Required action | Find the lines below in which the string "side" occurs. Copy each one.

Records supplied |
import Literature.AnabelianGeometry.EtaleTheta.Discharge.Sec4GaloisActionToy
import HarnessLib

/-!
# [EtTh] §4: the Galois-action toy, part 2 — the setting, a `1`-st root, its bi-Kummer root, and
# `¬ ∀ S, Prop43_iii` (FACT-LIST row F-1305 AS TYPED is a schema)

S. Mochizuki, *The étale theta function and its Frobenioid-theoretic manifestations*, Publ. RIMS **45**
(2009) [MochizukiEtTh2009], §4: Def 4.1 (PDF pp.86–87), Prop 4.2 (iii) p.88, Prop 4.3 (i)–(iii) pp.90–91.

abc-iut cell, block F, seat abc-iut-f-111 (tranche 111).  Sequel of `Discharge/Sec4GaloisActionToy.lean` (the
toy's base `D = WithTerminal B(ℤ)`, divisor/rational-function data and tempered-Frobenioid interface `ToyGal.tf`;
see there for the design and honest limits).  This file (its `def`s are toy OBJECTS; no `Prop`-valued
definition, no named fact, no instance) builds over it:
* the §4 setting `ToyGal.S := BiKummerSetting.mk …` with FREE, TRIVIAL birational vocabulary
  (`O^×(A^birat) := 1`, `fracOf := 1`, trivial `Aut`-action; the `DisjointSupports` / `(N,H)`-saturation /
  base-Frobenius-pair slots `:= True`), `Π ↠ Aut_D(gen) = ℤ` := abc-iut-w5-d218's `zQuot`, `Π ↠ Aut_D(top) = 1`,
  all base objects Galois, `A_⊙ := (top, 0)` — so `H_⊙ = Π` and `H_{A_N} = Aut_C(A_N)` (`HA_eq_top`);
* `A_N = B_N := (gen, 0)`, the base-identity pre-steps `s' = step 1 0`, `s'' = step 0 0` (rational functions
  `(1, 1, 0)`, `(1, 0, 0)`), the fraction-pair they form for the free `f = 1`, the lift `liftAut : ℤ → Aut_C(A_N)`
  through the zero section, the `1`-st root `nthRoot` (`α = β = id`, `G = 1`; Def 4.1 (ii)–(iv) REAL clauses
  checked: Frobenius-trivial, `μ_1`-saturated, pull-back morphism, `H_⊙`-ample, …);
* the TRANSPORT `transport s : Aut_C(A_N) →* Aut_C(B_N)` along a pre-step ([FrdI] Def 1.3 (iii)(d) for the
  model: `ModelFrobenioid.exists_iso_comp_eq_of_div_eq` + `cancel_left_of_isIso_baseMap`, `Φ = ℚ_{≥0}`
  divisorial, `B` group-like), and the bi-Kummer root `biKummerRoot` with `s^triv := id`, `ident := id`,
  `s'^{gp} := transport s'`, `s''^{gp} := transport s''` (Prop 4.3 (i) data; every field REAL);
* `toAdd_unit_transport`: the constant `b` of the rational function of `transport (step a b) (liftAut t)` is `a`
  (the shear `t^*(1, a, b) = (1, a, a + b)`); hence **`not_forall_prop43_iii`**: at `t`,
  `s'^{gp}(t) ≠ s''^{gp}(t)`, so `s'^{gp}(t)·s''^{gp}(t)⁻¹ ∉ μ_1(B_N) = 1` and the universal closure of
  abc-iut-L2-t3's typed `BiKummerSetting.Prop43_iii` is FALSE.  What fails is exactly what the free vocabulary
  drops: in print (and in abc-iut-L6-t12's `prop43_iii_of`, via the [FrdI] Thm 5.2 (ii) dictionary `toB`,
  `hfrac`, `haut`) `x = u_{s'}/u_{s''}` IS the `N`-th root `f_N` and `x^N = f|_{A_N}` is `H_{A_N}`-fixed; here
  `O^×(A^birat) := 1` carries no such information while `H_{A_N}` moves `x`.  Instance forms that DO hold:
  `prop43_iii_of` (modulo the dictionary), `prop43_iii_mkOfModel` (canonical model), the `Toy`/`ToyCov` pipelines.
HONEST FRAMING: a statement about the TYPED interface (FACT-LIST row F-1305 is admissible per NAMED instance
only); it says nothing about print's Prop 4.3 (iii); no side taken on [IUTchIII] Cor. 3.12; typed ≠ proved.
-/

noncomputable section

namespace Literature.AnabelianGeometry.EtaleTheta

open CategoryTheory Opposite Literature.AlgebraicGeometry.Frobenioids
open scoped NNRat

namespace ToyGal

/-! ## The §4 setting with free (trivial) birational vocabulary -/

/-- `Π^tp_X ↠ G_K` of the toy: abc-iut-w5-d218's inhabitant of `OncePuncturedTemperedGroup ℚ̄` (it carries a
surjection `Π ↠ ℤ`). [cite: MochizukiEtTh2009, Def 4.1 p.86] -/
def oncePunctured : SemiGraphs.OncePuncturedTemperedGroup Toy.Kbar :=
  (SemiGraphs.OncePuncturedTemperedGroup.nonempty_model_of_isAlgClosed Toy.Kbar).some

/-- Its underlying `TemperedArithmeticGroup`. [cite: MochizukiEtTh2009, Def 4.1 p.86] -/
abbrev temperedGroup : SemiGraphs.TemperedArithmeticGroup.{0} Toy.Kbar := oncePunctured.toTemperedArithmeticGroup

/-- `Π^tp_X ↠ Aut_D(Y)`: `zQuot : Π ↠ ℤ = Aut(gen)` on (copies of) `gen`, trivial on `top`.
[cite: MochizukiEtTh2009, Def 4.1 p.87] -/
def galoisSurj : ∀ A : Base, True → (temperedGroup.Pi →* Aut A)
  | .of x, _ => (autOf x).comp oncePunctured.zQuot
  | .star, _ => 1

/-- `Π^tp_X ↠ Aut_D(Y)` is surjective. [cite: MochizukiEtTh2009, Def 4.1 p.87] -/
theorem galoisSurj_surjective : ∀ (A : Base) (h : True), Function.Surjective (galoisSurj A h)
  | .of x, _ => (autOf_surjective x).comp oncePunctured.zQuot_surjective
  | .star, _ => fun α => ⟨1, by rw [map_one]; exact (aut_top_eq_one α).symm⟩

/-- **The toy §4 setting**: the tempered-Frobenioid interface `tf` with the BIRATIONAL VOCABULARY FREE AND
TRIVIAL (`O^×(A^birat) := 1`, `fracOf := 1`, trivial `Aut`-action; `DisjointSupports`, `(N,H)`-saturation,
base-Frobenius-pair slots `:= True`), `Π ↠ Aut_D(gen) = ℤ` via `zQuot`, all objects Galois, `A_⊙ := (top, 0)`.
[cite: MochizukiEtTh2009, Def 4.1 p.86] -/
def S : BiKummerSetting temperedGroup realified Base catVocab where
  tf := tf
  monoidType_eq := tf_monoidType
  isPerfect := tf_isPerfect
  DisjointSupports _ _ := True
  biratUnits _ := PUnit
  biratAut _ := 1
  restrictAlong _ _ := MulEquiv.refl _
  fracOf _ _ _ _ _ := PUnit.unit
  IsGaloisObj _ := True
  galoisSurj := galoisSurj
  galoisSurj_surjective := galoisSurj_surjective
  IsNHSaturatedBsFld _ _ _ := True
  ArisesFromBaseFrobeniusPair _ _ _ := True
  Aodot := ModelFrobenioid.zeroObj _ _ _ top
  isFrobeniusTrivial_Aodot := ModelFrobenioid.isFrobeniusTrivial_zeroObj ratFnFunctor_isGroupLike _
  isGalois_Aodot := trivial

/-! ## The objects `A_N = B_N = (gen, 0)` and the two pre-steps -/

/-- `A_N = B_N := (gen, 0)`. [cite: MochizukiEtTh2009, Prop 4.2 p.88] -/
def AN : S.C := ModelFrobenioid.zeroObj _ _ _ gen

/-- Pull-back on `Φ = ℚ_{≥0}` (constant) is the identity. [cite: MochizukiEtTh2009, Def 3.6 p.76] -/
theorem pull_Φ_eq {X Y : Base} (f : X ⟶ Y) (x : S.tf.divisorMonoid.obj (op Y)) :
    pull S.tf.divisorMonoid f x = x := Subtype.ext rfl

/-- `Φ` of the setting is objectwise divisorial. [cite: MochizukiEtTh2009, Def 3.6 p.77] -/
theorem S_divisorMonoid_isDivisorial : Objectwise (fun M _ => IsDivisorial M) S.tf.divisorMonoid :=
  divisorMonoid_isDivisorial
/-- **The uniform switch**: `min (A X) (B X^{-c₀}) ≤ A^θ B^{1-θ}` for `A, B ≥ 0`, `X > 0`.
[cite: Bourgain2013MoebiusWalsh, (2.20)–(2.21)] -/
theorem min_le_of_gap {A B X : ℝ} (hA : 0 ≤ A) (hB : 0 ≤ B) (hX : 0 < X) :
    min (A * X) (B * X ^ (-typeIIGap)) ≤ A ^ typeIITheta * B ^ (1 - typeIITheta) := by
  have h0 := typeIITheta_pos
  have h1 := typeIITheta_lt_one
  have hXc : 0 ≤ X ^ (-typeIIGap) := Real.rpow_nonneg hX.le _
  calc min (A * X) (B * X ^ (-typeIIGap))
      ≤ (A * X) ^ typeIITheta * (B * X ^ (-typeIIGap)) ^ (1 - typeIITheta) :=
        min_le_rpow_mul_rpow (mul_nonneg hA hX.le) (mul_nonneg hB hXc) h0.le h1.le
    _ = A ^ typeIITheta * B ^ (1 - typeIITheta) *
          (X ^ typeIITheta * (X ^ (-typeIIGap)) ^ (1 - typeIITheta)) := by
        rw [Real.mul_rpow hA hX.le, Real.mul_rpow hB hXc]; ring
    _ = A ^ typeIITheta * B ^ (1 - typeIITheta) := by
        rw [← Real.rpow_mul hX.le, ← Real.rpow_add hX,
          show typeIITheta + -typeIIGap * (1 - typeIITheta) = 0 by
            have := typeIITheta_sub; linarith, Real.rpow_zero, mul_one]

/-- `2^{2κ x} = 2^x · (2^x)^{-c₀}` for `x : ℝ`, written with natural powers for `x = n : ℕ`:
`(2^{κ n})² = 2^n (2^n)^{-c₀}`. [folklore] -/
theorem rpow_kappa_sq (n : ℕ) :
    ((2 : ℝ) ^ (walshL1Exponent * n)) ^ 2 = (2 : ℝ) ^ n * ((2 : ℝ) ^ n) ^ (-typeIIGap) := by
  have h2 : (0 : ℝ) < 2 := by norm_num
  rw [← Real.rpow_natCast ((2 : ℝ) ^ (walshL1Exponent * n)) 2, ← Real.rpow_mul h2.le,
    ← Real.rpow_natCast (2 : ℝ) n, ← Real.rpow_mul h2.le, ← Real.rpow_add h2]
  congr 1
  unfold typeIIGap
  push_cast
  ring

/-- `(2^n)^{-c₀} ≤ 1`. [folklore] -/
theorem rpow_neg_gap_le_one (n : ℕ) : ((2 : ℝ) ^ n) ^ (-typeIIGap) ≤ 1 :=
  Real.rpow_le_one_of_one_le_of_nonpos (one_le_pow₀ (by norm_num)) (by have := typeIIGap_pos; linarith)

/-- `2^{2κ(i+s)} ≤ 2^i (2^i)^{-c₀} 2^s`: the square of the `ℓ¹` bound on `q = i + s` digits against
the short side `2^i`. [folklore] -/
theorem rpow_kappa_sq_le (i s : ℕ) :
    ((2 : ℝ) ^ (walshL1Exponent * ((i + s : ℕ) : ℝ))) ^ 2 ≤
      (2 : ℝ) ^ i * ((2 : ℝ) ^ i) ^ (-typeIIGap) * 2 ^ s := by
  rw [rpow_kappa_sq, pow_add, Real.mul_rpow (by positivity) (by positivity)]
  have h1 := rpow_neg_gap_le_one s
  have h2 : 0 ≤ ((2 : ℝ) ^ i) ^ (-typeIIGap) := Real.rpow_nonneg (by positivity) _
  have h3 : (0 : ℝ) ≤ 2 ^ i * 2 ^ s * ((2 : ℝ) ^ i) ^ (-typeIIGap) := by positivity
  calc (2 : ℝ) ^ i * 2 ^ s * (((2 : ℝ) ^ i) ^ (-typeIIGap) * ((2 : ℝ) ^ s) ^ (-typeIIGap))
      = (2 ^ i * 2 ^ s * ((2 : ℝ) ^ i) ^ (-typeIIGap)) * ((2 : ℝ) ^ s) ^ (-typeIIGap) := by ring
    _ ≤ (2 ^ i * 2 ^ s * ((2 : ℝ) ^ i) ^ (-typeIIGap)) * 1 := mul_le_mul_of_nonneg_left h1 h3
    _ = (2 : ℝ) ^ i * ((2 : ℝ) ^ i) ^ (-typeIIGap) * 2 ^ s := by ring

/-! ### The loss function of the bottom window -/

/-- The loss of the `K = 0` type-II box estimate after evaluation of the core count:
`zeroLoss i ρ t η = 100 q (q+1) (2^ρ)³ 4^t (η² + η^{2θ} + (2^i)^{-c₀})`, `q = i + ρ + 1 + t`.
[cite: Bourgain2013MoebiusWalsh, (2.22)] -/
def zeroLoss (i ρ t : ℕ) (η : ℝ) : ℝ :=
  100 * ((i + ρ + 1 + t : ℕ) : ℝ) * ((i + ρ + 1 + t : ℕ) + 1) * ((2 : ℝ) ^ ρ) ^ 3 * 4 ^ t *
    (η ^ 2 + η ^ (2 * typeIITheta) + ((2 : ℝ) ^ i) ^ (-typeIIGap))
import Mathlib

/-!
# Sketch — crux `SymplecticBettiParity` (stmt-SmoothPoincare4-16622), crux-ideate round 1, ideator 1

First lemmas of the two idea cards, at fibre level, over Mathlib's quaternions `ℍ` — the model
`V = ℍ`, `SO(4) = {x ↦ p x q̄}`, `J = i·` of the tree's `Literature.Geometry.GaugeTheory`
(`SpinorAlgebraFour`, `AlmostComplexSpincFour.modelJ`, `SelfDualComplexSymbol.sdSymbol` /
`toQuat_mul_star`: the rolled-up principal symbol of `d* ⊕ d⁺ : Ω¹ → Ω⁰ ⊕ Ω²₊` at `ξ` is
`α ↦ ξ ᾱ`, real part `⟨ξ, α⟩`, imaginary part `-(ξ ∧ α)⁺`).
-/

open Quaternion
open scoped Quaternion

namespace Summit.SmoothPoincare4.SmoothPoincare4.Cruxes.SymplecticBettiParity.Sketch

/-- The complex unit `i ∈ ℂ ⊂ ℍ`; `J = (qI * ·)` is the model complex structure on `Λ¹ ≅ ℍ`. -/
noncomputable def qI : ℍ := ((Complex.I : ℂ) : ℍ)

theorem qI_mul_qI : qI * qI = -1 := by
  unfold qI
  rw [← coeComplex_mul, Complex.I_mul_I]
  ext <;> simp

theorem star_qI : star qI = -qI := by
  unfold qI; ext <;> simp

/-! ## Card A (`j-averaged-hodge-index`): the symbol of `d* ⊕ d⁺` is `J`-linear for a
`ξ`-INDEPENDENT complex structure on the target -/

/-- **First lemma of card A (fibre level).** In the quaternion model the principal symbol
`σ_ξ(α) = ξ ᾱ` of `d* ⊕ d⁺` intertwines LEFT multiplication by `i` on the source `Λ¹ = ℍ`
with RIGHT multiplication by `ī = -i` on the target `Λ⁰ ⊕ Λ²₊ = Re ℍ ⊕ Im ℍ`; the target structure
`𝒥₂ := (· * star qI)` does not depend on `ξ`. -/
theorem symbol_modelJ (ξ α : ℍ) : ξ * star (qI * α) = (ξ * star α) * star qI := by
  rw [star_mul, mul_assoc]

/-- `𝒥₂ = (· * star qI)` is a complex structure on the target. -/
theorem targetJ_sq (q : ℍ) : (q * star qI) * star qI = -q := by
  rw [mul_assoc, ← star_mul, qI_mul_qI, star_neg, star_one, mul_neg_one]

/-- `𝒥₂` pairs the scalars `Λ⁰ = ℝ·1` with the line `ℝ·i ⊂ Im ℍ = Λ²₊` spanned by the Kähler
form `ω = e⁰∧e¹ + e²∧e³` of `J = i·` (first self-dual component), and rotates the plane
`span(j, k) = Λ^{2,0}_ℝ`: `𝒥₂ 1 = -i`. -/
theorem targetJ_one : (1 : ℍ) * star qI = -qI := by
  rw [one_mul, star_qI]

/-- **Averaging (Atiyah's trick), finite-dimensional shape.** If a real-linear `D : X → Y`
has "symbol" intertwining complex structures `J₁, J₂` only up to an error `K`
(`D ∘ J₁ = J₂ ∘ D + K`), then `D_J := ½ (D - J₂ ∘ D ∘ J₁)` is exactly `(J₁, J₂)`-linear.
(On the manifold `K` is of order zero, so `D_J` has the same principal symbol as `D`.) -/
theorem averaged_linear {X Y : Type*} [AddCommGroup X] [Module ℝ X] [AddCommGroup Y] [Module ℝ Y]
    (J₁ : X →ₗ[ℝ] X) (J₂ : Y →ₗ[ℝ] Y) (h₁ : J₁ ∘ₗ J₁ = -LinearMap.id) (h₂ : J₂ ∘ₗ J₂ = -LinearMap.id)
    (D : X →ₗ[ℝ] Y) :
    let DJ : X →ₗ[ℝ] Y := (1/2 : ℝ) • (D - J₂ ∘ₗ D ∘ₗ J₁)
    DJ ∘ₗ J₁ = J₂ ∘ₗ DJ := by
  intro DJ
  have e₁ : ∀ x, J₁ (J₁ x) = -x := fun x ↦ by
    simpa using LinearMap.congr_fun h₁ x
  have e₂ : ∀ y, J₂ (J₂ y) = -y := fun y ↦ by
    simpa using LinearMap.congr_fun h₂ y
  ext x
  simp only [DJ, LinearMap.comp_apply, LinearMap.smul_apply, LinearMap.sub_apply, e₁, e₂,
    map_neg, map_smul, map_sub]
  module

/-- **Parity from complex-linearity, finite-dimensional shape** (the Fredholm statement has the
same proof on `ker` and `coker`): a real-linear map between finite-dimensional spaces commuting
with complex structures has even `dim ker - dim coker`, i.e. `dim X - dim Y` is even and so is
`dim ker D - dim coker D = dim X - dim Y`.  Stated, not proved here. -/
theorem even_finrank_sub_of_complexStructures {X Y : Type*} [AddCommGroup X] [Module ℝ X]
    [FiniteDimensional ℝ X] [AddCommGroup Y] [Module ℝ Y] [FiniteDimensional ℝ Y]
    (J₁ : X →ₗ[ℝ] X) (J₂ : Y →ₗ[ℝ] Y) (h₁ : J₁ ∘ₗ J₁ = -LinearMap.id) (h₂ : J₂ ∘ₗ J₂ = -LinearMap.id)
    (D : X →ₗ[ℝ] Y) (hD : D ∘ₗ J₁ = J₂ ∘ₗ D) :
    Even ((Module.finrank ℝ (LinearMap.ker D) : ℤ) - Module.finrank ℝ (Y ⧸ LinearMap.range D)) := by
  sorry

/-! ## Card B (`intertwiner-line-twist`): two orientation-compatible complex structures on one
oriented Euclidean `4`-plane differ by a complex LINE of intertwiners -/

/-- The intertwiner space between the left complex structures `u·` and `u'·` (`u² = u'² = -1`):
`N(u, u') = {a ∈ ℍ | a u = u' a}` — a real-linear condition. -/
noncomputable def intertwiner (u u' : ℍ) : Submodule ℝ ℍ :=
  LinearMap.ker (LinearMap.mulRight ℝ u - LinearMap.mulLeft ℝ u')

theorem mem_intertwiner {u u' a : ℍ} : a ∈ intertwiner u u' ↔ a * u = u' * a := by
  simp [intertwiner, sub_eq_zero]

/-- The unit quaternions `i, j, k` (typed as `ℍ`). -/
noncomputable def qi : ℍ := ⟨0, 1, 0, 0⟩
/-- see `qi` -/
noncomputable def qj : ℍ := ⟨0, 0, 1, 0⟩
/-- see `qi` -/
noncomputable def qk : ℍ := ⟨0, 0, 0, 1⟩

/-- **First lemma of card B (fibre level), worked instance `u = i`, `u' = j`:** `1 + k`
intertwines (`(1 + k) i = i + j = j (1 + k)`), and it is invertible (`|1 + k|² = 2`). -/
theorem one_add_k_mem_intertwiner : 1 + qk ∈ intertwiner qi qj := by
  apply mem_intertwiner.mpr
  ext <;> simp [qi, qj, qk]

/-- **Cheapest falsifier of card B, kernel-checked:** for `u = i`, `u' = j` the intertwiners are
EXACTLY `a₀ (1 + k) + a₁ (i + j)` — a real `2`-plane (`re = imK`, `imI = imJ`). -/
theorem mem_intertwiner_i_j_iff (a : ℍ) :
    a ∈ intertwiner qi qj ↔ a.re = a.imK ∧ a.imI = a.imJ := by
  rw [mem_intertwiner]
  constructor
  · intro h
    have h1 := congr_arg QuaternionAlgebra.re h
    have h2 := congr_arg QuaternionAlgebra.imI h
    simp [qi, qj] at h1 h2
    exact ⟨by linarith, by linarith⟩
  · rintro ⟨h1, h2⟩
    ext <;> simp [qi, qj] <;> linarith

/-- **First lemma of card B (fibre level), general shape:** for unit imaginary `u, u'`
(`u² = u'² = -1`) the intertwiner space is a real `2`-plane all of whose non-zero elements are
invertible, stable under `a ↦ u' a` (so a complex line for the structure `u'·`).  Over an
embedded surface `S ⊂ N` this is the fibre of the intertwiner line bundle `𝒩` with
`(T_S N, j_T ⊕ j_ν) ≅ (T_S N, J) ⊗ 𝒩`, whence `c₁(T_S N, J) ≡ c₁(TS) + c₁(ν_S) (mod 2)`.
Stated, not proved here. -/
theorem finrank_intertwiner (u u' : ℍ) (hu : u * u = -1) (hu' : u' * u' = -1) :
    Module.finrank ℝ (intertwiner u u') = 2 ∧
      (∀ a ∈ intertwiner u u', a ≠ 0 → IsUnit a) ∧
      ∀ a ∈ intertwiner u u', u' * a ∈ intertwiner u u' := by
  refine ⟨?_, ?_, ?_⟩
  · sorry
  · intro a _ ha
    exact isUnit_iff_ne_zero.mpr ha
  · intro a ha
    rw [mem_intertwiner] at ha ⊢
    rw [mul_assoc, ha]

end Summit.SmoothPoincare4.SmoothPoincare4.Cruxes.SymplecticBettiParity.Sketch
import Summits.BirchSwinnertonDyer.BirchSwinnertonDyer.Theorems.Rank2ObservatoryCubicFieldR20549
import Summits.BirchSwinnertonDyer.BirchSwinnertonDyer.Theorems.Rank2Observatory2DescLinGens
import HarnessLib

/-!
# BirchSwinnertonDyer — rank ≥ 2 observatory: prime elements of the cubic field of `-31 + 66 * X - 16 * X ^ 2 + X ^ 3` (generator addendum `R20549 R3a`)

HONEST FRAMING: per-curve certified theorems and census instruments; no claim on BSD in rank ≥ 2.

Per-FIELD addendum of the KERNEL-2DESC instrument (design `b2b-bsdr2-cert-3/KERNEL-2DESC.md` §9d; rank-3 port
`b2b-bsdr2-cert-2/kernel-2desc3/README.md`) for the cubic
field `K = ℚ(α)`, `α` a root of `-31 + 66 * X - 16 * X ^ 2 + X ^ 3` (`Δ = 20549`, `𝓞_K` a PID; file `Rank2ObservatoryCubicFieldR20549`):
for 2 elements `e = c₀ + c₁α + c₂α² = lin aeval_α c₀ c₁ c₂` it certifies the norm (`MonicCubic.normForm`,
`norm_lin_eq`) and primality (norm `±p`, or norm `±p^f` with the residue certificate of `lin_prime_of_pow`);
(totally real field: the signs at the three real places are certified inline per curve). These elements generate the primes
dividing `F′(θ)` for the RANK-3 census curves with this `2`-division field, `N < 5·10⁵` (data: kit job `j131165` + second
implementation `scripts/identities_r3r.py`); the per-curve files `Rank2Observatory<label>TwoDescRankThree.lean`
reference them by name (`e_<c₀>_<c₁>_<c₂>_norm|prime`, `m` = minus). Generated by
`scripts/gen_addendum_r3.py` (cert-3 `gen_addendum4.py` v4, rank-3 port). Sorry-free; axioms `propext`, `Classical.choice`, `Quot.sound`.
[cite: Marcus2018, Ch. 3, Thm. 22] [cite: Cassels1991LecturesEllipticCurves, §15]
-/

-- single-conjunct summit: `Summit.BirchSwinnertonDyer.BirchSwinnertonDyer.…` repeats the name by design
set_option linter.dupNamespace false

noncomputable section

open scoped NumberField

open Literature.NumberTheory.NumberFields Polynomial NumberField

namespace Summit.BirchSwinnertonDyer.BirchSwinnertonDyer.Rank2Observatory.TwoDescCubic.FieldR20549

/-- `N(-6 + α) = -5` (a prime above `5`, residue degree `1`; first met at `205490d1`). [folklore] -/
theorem e_m6_1_0_norm : Algebra.norm ℚ ((lin aeval_α (-6) 1 0 : 𝓞 (CubicField (-16) 66 (-31))) : (CubicField (-16) 66 (-31))) = ((-5 : ℤ) : ℚ) :=
  norm_lin_eq irreducible aeval_α finrank_eq (-6) 1 0 (by norm_num [MonicCubic.normForm])

/-- `-6 + α` is prime (norm `±5`). [cite: Marcus2018, Ch. 3, Thm. 22] -/
theorem e_m6_1_0_prime : Prime (lin aeval_α (-6) 1 0 : 𝓞 (CubicField (-16) 66 (-31))) :=
  lin_prime_of_prime irreducible aeval_α finrank_eq (-6) 1 0 (n := -5)
    (by norm_num [MonicCubic.normForm]) (by norm_num)

/-- `N(67 - 44 * α + 4 * α ^ 2) = -5` (a prime above `5`, residue degree `1`; first met at `205490d1`). [folklore] -/
theorem e_67_m44_4_norm : Algebra.norm ℚ ((lin aeval_α 67 (-44) 4 : 𝓞 (CubicField (-16) 66 (-31))) : (CubicField (-16) 66 (-31))) = ((-5 : ℤ) : ℚ) :=
  norm_lin_eq irreducible aeval_α finrank_eq 67 (-44) 4 (by norm_num [MonicCubic.normForm])

/-- `67 - 44 * α + 4 * α ^ 2` is prime (norm `±5`). [cite: Marcus2018, Ch. 3, Thm. 22] -/
theorem e_67_m44_4_prime : Prime (lin aeval_α 67 (-44) 4 : 𝓞 (CubicField (-16) 66 (-31))) :=
  lin_prime_of_prime irreducible aeval_α finrank_eq 67 (-44) 4 (n := -5)
    (by norm_num [MonicCubic.normForm]) (by norm_num)

end Summit.BirchSwinnertonDyer.BirchSwinnertonDyer.Rank2Observatory.TwoDescCubic.FieldR20549

end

Output |
only); it says nothing about print's Prop 4.3 (iii); no side taken on [IUTchIII] Cor. 3.12; typed ≠ proved.
the short side `2^i`. [folklore] -/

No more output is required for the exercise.